Here is something for you to watch as I think you (especially) would enjoy what they are doing. 
FYI...They are from the Ukraine.

Leonid & Friends

Thanks again.


----------



## Lola (Nov 16, 2014)

I loved this Dale. Thanks for sharing you and your bands talents. You inspire me to the 9th degree. CANADA loves the Lexington Lab Band.

I have been listening to your videos for about 3 years and you never fail to sound absolutely amazing. I have watched your lessons and have learned some songs from you. Thank you kindly for sharing your wealth of talents with a passionate guitar player such as me! <3


----------



## dale (Oct 9, 2016)

Greco - that's so much for the kind post sir & WOW thanks 4 sharing the link! That was crazy good - the guitarist is amazing. Thanks again! 

Lola - really appreciate you taking time to give this a listen! Please know how much you post is appreciated- so glad we can share music & in a perfect world we'd be able to sit & play together - I'm hoping that one day we will!


----------



## leftysg (Mar 29, 2008)

Great tune...hoping for the tutorial on this one. I find Foreigner guitar essential to their music but often subtle which must make the rhythm work challenging. Your choice has me in a Foreigner listening groove and I've been enjoying the unplugged version of some of their tunes as well. Thanks for the band choice and inspiring play.


----------



## dale (Oct 9, 2016)

i do have a tutorial for this one coming - i'll post here today or tomorrow under Theory & Technique. Thanks for sharing your time to post and check out the video!


----------



## Lola (Nov 16, 2014)

Thanks Dale! Anticipation! lol


----------



## ZeroGravity (Mar 25, 2016)

Hey Dale, if you take requests, I'd love to see a Breakdown tutorial!


----------



## Bubb (Jan 16, 2008)

Another home run !


----------



## dale (Oct 9, 2016)

thanks for the kind posts and for giving this a listen!

ZeroGravity - if you want a break down of this tune i'm glad to say i have it - i've posted it on the Theory and Technique heading here. Here's a link -https://www.youtube.com/watch?v=4JTj894h5PY


----------



## ZeroGravity (Mar 25, 2016)

Thanks Dale, I'll look at it. I was looking for Breakdown by Tom Petty. As a relatively new player, I may have been working backwards to how a lot of people do it. I am learning lots of playing techniques rather than learning songs and I think at this point I should try learning one completely.


----------



## dale (Oct 9, 2016)

oh sorry! i wondered if that was it...sorry. Okay here is a link to the performance - 



.

Here is the tutorial - let me know if you have any questions or it's confusing.


----------



## ZeroGravity (Mar 25, 2016)

Awesome, thanks.

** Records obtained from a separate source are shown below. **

import Summits.AtomisticToContinuum.BoseEinsteinCondensation.Theorems.BECGroundStateSOSPeriodicIRBoundDefs
import Summits.AtomisticToContinuum.BoseEinsteinCondensation.Theorems.BECGroundStateSOSPeriodicIRBoundWFDefs
import Literature.MathematicalPhysics.QuantumManyBody.PeriodicBoseGasMomentumSector
import Literature.MathematicalPhysics.QuantumManyBody.PeriodicConfigFourier
import Literature.MathematicalPhysics.QuantumManyBody.PeriodicBoseGasEq317
import Literature.MathematicalPhysics.QuantumManyBody.PeriodicBoseGasLemma33
import Literature.MathematicalPhysics.QuantumManyBody.PeriodicBoseGasImpurityTranslation
import Literature.MathematicalPhysics.QuantumManyBody.PeriodicCondensateCoherence
import Literature.MathematicalPhysics.QuantumManyBody.CoarseModeRayPOVMFormCore
import HarnessLib

/-! # Crux `PeriodicIRBound` (stmt-AtomisticToContinuum-3972), line `linear-ph-floor-wagner`, stub 5b `stub_wagnerFeynman` — ComFourier
E1 (part 1): the centre-of-mass Fourier components `Ψ_q`: regularity, periodicity, symmetry, total momentum `2πq/L`, `Ψ_0 = PΨ`, linearity. -/

/-!

For an `M`-body function `Ψ` on the torus of side `L`, the centre-of-mass Fourier components
`Ψ_q(X) = L⁻³ ∫_{[0,L)³} e^{-2πi q·s/L} Ψ(X + s·𝟙) ds` (`comCoeff`, the cell Fourier coefficients of
the slice `s ↦ Ψ(X + s·𝟙)`), `q ∈ ℤ³`. This part: `Ψ_0 = PΨ` is the translation average (`comProj`,
E1b), linearity `(Ψ - Φ)_q = Ψ_q - Φ_q` (E1f), a function of total momentum `2πq'/L` has the single
component `q'` (E1g, orthogonality of the plane waves), and regularity: `Ψ_q` is `C¹`, periodic in
every particle, Bose-symmetric and of total momentum `2πq/L` when `Ψ` is a core function (E1a, E1;
the `C¹` part is one derivative under the integral sign over the bounded cell, the momentum part is
the translate rule `ĉ_q(φ(· + t)) = e_q(t) ĉ_q(φ)`). Parseval for the three quadratic forms
(E1c–E1e) is in `WFComFourier2.lean`.
-/

noncomputable section

open scoped BigOperators ENNReal ComplexConjugate
open Filter MeasureTheory

namespace Summit.AtomisticToContinuum.BoseEinsteinCondensation.Cruxes.PeriodicIRBound.LinearPhFloorWagner.WF

open Literature.MathematicalPhysics.QuantumManyBody.BoseGas

variable {M : ℕ} {L : ℝ}

-- `comCoeff` is the §E definition of WFPlan.lean (verbatim); it is NOT part of the Defs module's §2b
-- vocabulary, so it stays here when the block above is replaced by the import.

/-! ### The slices `s ↦ Ψ(X + s·𝟙)` -/

/-- The slice `s ↦ Ψ(X + s·𝟙)` of a continuous function is continuous. [folklore] -/
theorem continuous_comSlice {Ψ : Config M → ℂ} (hΨ : Continuous Ψ) (X : Config M) :
    Continuous fun s : Space => Ψ (fun i => X i + s) :=
  hΨ.comp (continuous_pi fun _ => continuous_const.add continuous_id)

/-- The slice `s ↦ Ψ(X + s·𝟙)` of a function that is `Lℤ³`-periodic in every particle is
`Lℤ³`-periodic. [folklore] -/
theorem comSlice_periodic {Ψ : Config M → ℂ} (hper : IsTorusPeriodic L Ψ) (X : Config M) :
    ∀ (s : Space) (k : Fin 3),
      Ψ (fun i => X i + (s + EuclideanSpace.single k L)) = Ψ (fun i => X i + s) := by
  intro s k
  have h : (fun i => X i + (s + EuclideanSpace.single k L)) =
      (fun i => X i + s) + latticeVecN L (fun _ : Fin M => Pi.single k (1 : ℤ)) := by
    funext i
    simp only [Pi.add_apply, latticeVecN, latticeVec_single, add_assoc]
  rw [h, hper.add_latticeVecN]

/-! ### Plane-wave phases and the translate rule -/

/-- The Bloch character of the dual-lattice momentum `2πq/L` is the plane wave `e_q`:
`exp(i (2πq/L)·s) = e_q(s)`. [folklore] -/
theorem exp_latticeVec_eq_cellWave (L : ℝ) (q : Fin 3 → ℤ) (s : Space) :
    Complex.exp (Complex.I * ↑(∑ j, (latticeVec (2 * Real.pi / L) q) j * s j)) = cellWave L q s := by
  rw [cellWave_apply]
  congr 1
  have h2 : (∑ k, (latticeVec (2 * Real.pi / L) q) k * s k) =
      2 * Real.pi / L * ∑ k, (q k : ℝ) * s k := by
    rw [Finset.mul_sum]
    exact Finset.sum_congr rfl fun k _ => by simp only [latticeVec, PiLp.toLp_apply]; ring
  rw [h2]
  push_cast
  ring

/-- **Fourier coefficients of a translate**: `ĉ_q(φ(· + t)) = e_q(t) ĉ_q(φ)` for an `Lℤ³`-periodic
`φ` (shift invariance of the cell integral of the periodic `e_{-q} φ`). [folklore] -/
theorem cellFourierCoeff_comp_add (hL : 0 < L) {φ : Space → ℂ}
    (hφ : ∀ (x : Space) (k : Fin 3), φ (x + EuclideanSpace.single k L) = φ x) (t : Space)
    (q : Fin 3 → ℤ) :
    cellFourierCoeff L (fun s => φ (s + t)) q = cellWave L q t * cellFourierCoeff L φ q := by
  rw [cellFourierCoeff_eq_integral hL, cellFourierCoeff_eq_integral hL, Complex.real_smul,
    Complex.real_smul]
  simp only [conj_cellWave]
  have hH : ∀ (x : Space) (k : Fin 3),
      (fun y => cellWave L (-q) y * φ y) (x + EuclideanSpace.single k L) =
        (fun y => cellWave L (-q) y * φ y) x := fun x k => by
    simp only [cellWave_periodic hL.ne', hφ]
  have hshift := setIntegral_cell_comp_add_of_periodic hL (H := fun y => cellWave L (-q) y * φ y) hH t
  have h1 : cellWave L q t * cellWave L (-q) t = 1 := by
    rw [← cellWave_add_index, add_neg_cancel, cellWave_zero]
  have hpt : ∀ x : Space, cellWave L (-q) x * φ (x + t) =
      cellWave L q t * (cellWave L (-q) (x + t) * φ (x + t)) := by
    intro x
    rw [cellWave_add L (-q) x t]
    calc cellWave L (-q) x * φ (x + t)
        = (cellWave L q t * cellWave L (-q) t) * (cellWave L (-q) x * φ (x + t)) := by
          rw [h1, one_mul]
      _ = cellWave L q t * (cellWave L (-q) x * cellWave L (-q) t * φ (x + t)) := by ring
  rw [setIntegral_congr_fun (measurableSet_cell L) (fun x _ => hpt x), integral_const_mul, hshift]
  ring

/-- The centre-of-mass coefficient as a cell integral:
`Ψ_q(X) = L⁻³ ∫_{[0,L)³} e_{-q}(s) Ψ(X + s·𝟙) ds`. [folklore] -/
theorem comCoeff_eq_integral (hL : 0 < L) (Ψ : Config M → ℂ) (q : Fin 3 → ℤ) (X : Config M) :
    comCoeff L Ψ q X =
      (((L ^ 3)⁻¹ : ℝ) : ℂ) * ∫ s in cell L, cellWave L (-q) s * Ψ (fun i => X i + s) := by
  rw [comCoeff, cellFourierCoeff_eq_integral hL, Complex.real_smul]
  simp only [conj_cellWave]

/-- Constants come out of the cell Fourier coefficients: `ĉ_q(c φ) = c ĉ_q(φ)`. [folklore] -/
theorem cellFourierCoeff_const_mul_left (hL : 0 < L) (c : ℂ) (φ : Space → ℂ) (q : Fin 3 → ℤ) :
    cellFourierCoeff L (fun x => c * φ x) q = c * cellFourierCoeff L φ q := by
  rw [cellFourierCoeff_eq_integral hL, cellFourierCoeff_eq_integral hL, Complex.real_smul,
    Complex.real_smul]
  have h : ∀ x, conj (cellWave L q x) * (c * φ x) = c * (conj (cellWave L q x) * φ x) :=
    fun x => by ring
  simp_rw [h, integral_const_mul]
  ring

/-! ### E1f, E1b, E1g -/

/-- E1f (linearity): `(Ψ - Φ)_q = Ψ_q - Φ_q` for continuous `Ψ, Φ`. -/
theorem comCoeff_sub (hL : 0 < L) {Ψ Φ : Config M → ℂ} (hΨ : Continuous Ψ) (hΦ : Continuous Φ) (q : Fin 3 → ℤ) :
    comCoeff L (fun X => Ψ X - Φ X) q = fun X => comCoeff L Ψ q X - comCoeff L Φ q X := by
  funext X
  simp only [comCoeff_eq_integral hL]
  rw [← mul_sub, ← integral_sub
    (integrableOn_cell (f := fun s => cellWave L (-q) s * Ψ (fun i => X i + s))
      ((continuous_cellWave L (-q)).mul (continuous_comSlice hΨ X)))
    (integrableOn_cell (f := fun s => cellWave L (-q) s * Φ (fun i => X i + s))
      ((continuous_cellWave L (-q)).mul (continuous_comSlice hΦ X)))]
  congr 1
  refine setIntegral_congr_fun (measurableSet_cell L) fun s _ => ?_
  simp only [mul_sub]

/-- E1b: `Ψ_0 = PΨ`. -/
theorem comCoeff_zero (hL : 0 < L) {Ψ : Config M → ℂ} (hΨ : Continuous Ψ) : comCoeff L Ψ 0 = comProj L Ψ := by
  have _hΨ := hΨ -- (continuity is part of the planned statement but not needed here)
  funext X
  rw [comCoeff, cellFourierCoeff_zero hL, Complex.real_smul]
  rfl

/-- E1g (a definite-momentum function has a single coefficient): if `f` has total momentum `2πq'/L` then
`f_q = [q = q'] f`. -/
theorem comCoeff_of_hasTotalMomentum (hL : 0 < L) {f : Config M → ℂ} (hf : Continuous f) {q' : Fin 3 → ℤ}
    (hq' : HasTotalMomentum (latticeVec (2 * Real.pi / L) q') f) (q : Fin 3 → ℤ) :
    comCoeff L f q = if q = q' then f else 0 := by
  have _hf := hf -- (continuity is part of the planned statement but not needed here)
  have key : ∀ X, comCoeff L f q X = (if q = q' then 1 else 0) * f X := by
    intro X
    have hslice : (fun s : Space => f (fun i => X i + s)) = fun s => f X * cellWave L q' s := by
      funext s
      rw [hq' s X, exp_latticeVec_eq_cellWave, mul_comm]
    rw [comCoeff, hslice, cellFourierCoeff_const_mul_left hL, cellFourierCoeff_cellWave hL q' q,
      mul_comm]
  funext X
  by_cases h : q = q'
  · rw [key, if_pos h, if_pos h, one_mul]
  · rw [key, if_neg h, if_neg h, zero_mul, Pi.zero_apply]

/-! ### Regularity of the components: E1a, E1 -/

/-- `Ψ_q` is `Lℤ³`-periodic in every particle when `Ψ` is (the slice through `X + L e_{i,k}` is the
slice through `X`). [folklore] -/
theorem comCoeff_periodic {Ψ : Config M → ℂ} (hper : IsTorusPeriodic L Ψ) (q : Fin 3 → ℤ) :
    IsTorusPeriodic L (comCoeff L Ψ q) := by
  intro X i k
  show cellFourierCoeff L
      (fun s => Ψ (fun j => (X + Pi.single i (EuclideanSpace.single k L) : Config M) j + s)) q =
    cellFourierCoeff L (fun s => Ψ (fun j => X j + s)) q
  congr 1
  funext s
  have h : (fun j => (X + Pi.single i (EuclideanSpace.single k L) : Config M) j + s) =
      (fun j => X j + s) + Pi.single i (EuclideanSpace.single k L) := by
    funext j
    simp only [Pi.add_apply]
    exact add_right_comm _ _ _
  rw [h, hper]

/-- `Ψ_q` is Bose-symmetric when `Ψ` is. [folklore] -/
theorem comCoeff_symm {Ψ : Config M → ℂ} (hsymm : IsSymm Ψ) (q : Fin 3 → ℤ) : IsSymm (comCoeff L Ψ q) := by
  intro σ X
  show cellFourierCoeff L (fun s => Ψ (fun j => (X ∘ σ) j + s)) q =
    cellFourierCoeff L (fun s => Ψ (fun j => X j + s)) q
  congr 1
  funext s
  exact hsymm σ (fun j => X j + s)

/-- **`Ψ_q` has total momentum `2πq/L`**: translating all particles by `t` translates the slice,
`(Ψ_q)(X + t·𝟙) = ĉ_q(s ↦ Ψ(X + (s + t)·𝟙)) = e_q(t) Ψ_q(X)` (`cellFourierCoeff_comp_add`). [folklore] -/
theorem hasTotalMomentum_comCoeff (hL : 0 < L) {Ψ : Config M → ℂ} (hper : IsTorusPeriodic L Ψ)
    (q : Fin 3 → ℤ) : HasTotalMomentum (latticeVec (2 * Real.pi / L) q) (comCoeff L Ψ q) := by
  intro t X
  rw [exp_latticeVec_eq_cellWave]
  show cellFourierCoeff L (fun s => Ψ (fun i => X i + t + s)) q =
    cellWave L q t * cellFourierCoeff L (fun s => Ψ (fun i => X i + s)) q
  have h : (fun s => Ψ (fun i => X i + t + s)) = fun s => (fun s => Ψ (fun i => X i + s)) (s + t) := by
    funext s
    simp only [add_assoc, add_comm t s]
  rw [h, cellFourierCoeff_comp_add hL (φ := fun s => Ψ (fun i => X i + s)) (comSlice_periodic hper X) t q]

/-- The integrand `(s, X) ↦ e_{-q}(s) Ψ(X + s·𝟙)` of `Ψ_q` is `C¹` when `Ψ` is. [folklore] -/
theorem contDiff_comIntegrand {Ψ : Config M → ℂ} (hΨ : ContDiff ℝ 1 Ψ) (q : Fin 3 → ℤ) :
    ContDiff ℝ 1 fun p : Space × Config M => cellWave L (-q) p.1 * Ψ (fun i => p.2 i + p.1) := by
  have hA : ContDiff ℝ 1 fun p : Space × Config M => (fun i => p.2 i + p.1 : Config M) :=
    contDiff_pi.2 fun i => ((contDiff_apply ℝ Space i).comp contDiff_snd).add contDiff_fst
  exact (((contDiff_cellWave L (-q)).of_le (mod_cast le_top)).comp contDiff_fst).mul (hΨ.comp hA)

/-- **`Ψ_q` is `C¹` when `Ψ` is**: a parametric integral of a `C¹` integrand over the bounded cell
(one derivative under the integral sign, `contDiff_one_parametric_setIntegral_of_isBounded`). [folklore] -/
theorem contDiff_comCoeff (hL : 0 < L) {Ψ : Config M → ℂ} (hΨ : ContDiff ℝ 1 Ψ) (q : Fin 3 → ℤ) :
    ContDiff ℝ 1 (comCoeff L Ψ q) := by
  have h := contDiff_one_parametric_setIntegral_of_isBounded (μ := (volume : Measure Space))
    (isBounded_cell L) (measurableSet_cell L) (contDiff_comIntegrand (L := L) hΨ q)
  have heq : comCoeff L Ψ q = fun X => (((L ^ 3)⁻¹ : ℝ) : ℂ) *
      ∫ s in cell L, cellWave L (-q) s * Ψ (fun i => X i + s) :=
    funext fun X => comCoeff_eq_integral hL Ψ q X
  rw [heq]
  exact contDiff_const.mul h

/-- E1a: each `Ψ_q` is a core function of total momentum `2πq/L`. -/
theorem isCore_comCoeff (hL : 0 < L) {Ψ : Config M → ℂ} (hΨ : IsCore L Ψ) (q : Fin 3 → ℤ) :
    IsCore L (comCoeff L Ψ q) ∧ HasTotalMomentum (latticeVec (2 * Real.pi / L) q) (comCoeff L Ψ q) :=
  ⟨⟨contDiff_comCoeff hL hΨ.contDiff q, comCoeff_periodic hΨ.periodic q, comCoeff_symm hΨ.symm q⟩,
    hasTotalMomentum_comCoeff hL hΨ.periodic q⟩

/-- E1: `PΨ` is a core function of total momentum `0` when `Ψ` is a core function. -/
theorem isCore_comProj (hL : 0 < L) {Ψ : Config M → ℂ} (hΨ : IsCore L Ψ) :
    IsCore L (comProj L Ψ) ∧ HasTotalMomentum 0 (comProj L Ψ) := by
  rw [← comCoeff_zero hL hΨ.contDiff.continuous]
  have h := isCore_comCoeff hL hΨ 0
  rwa [latticeVec_zero] at h

end Summit.AtomisticToContinuum.BoseEinsteinCondensation.Cruxes.PeriodicIRBound.LinearPhFloorWagner.WF

end

namespace Summit.AtomisticToContinuum.BoseEinsteinCondensation.Cruxes.PeriodicIRBound.LinearPhFloorWagner

/-- The registered sub-goal `stub_wfComFourier` of the crux ledger: this file's headline lemma `WF.isCore_comProj`. -/
theorem stub_wfComFourier : WF.Pkg.ComFourier :=
  @WF.isCore_comProj

end Summit.AtomisticToContinuum.BoseEinsteinCondensation.Cruxes.PeriodicIRBound.LinearPhFloorWagner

I can see spending a good part of the day on this since it is currently -18C/1F here today


----------



## dale (Oct 9, 2016)

hope you enjoy working it up!


----------



## epi 'sildo (Jan 7, 2017)

awesome band. looked up the website. thats quite a collaboration you got going. very cool.


----------



## SaucyJack (Mar 8, 2017)

Loved it! Great job!


----------



## dale (Oct 9, 2016)

please know we do appreciate your taking your time to check out some of the stuff - thanks also for the kind post, dale.


----------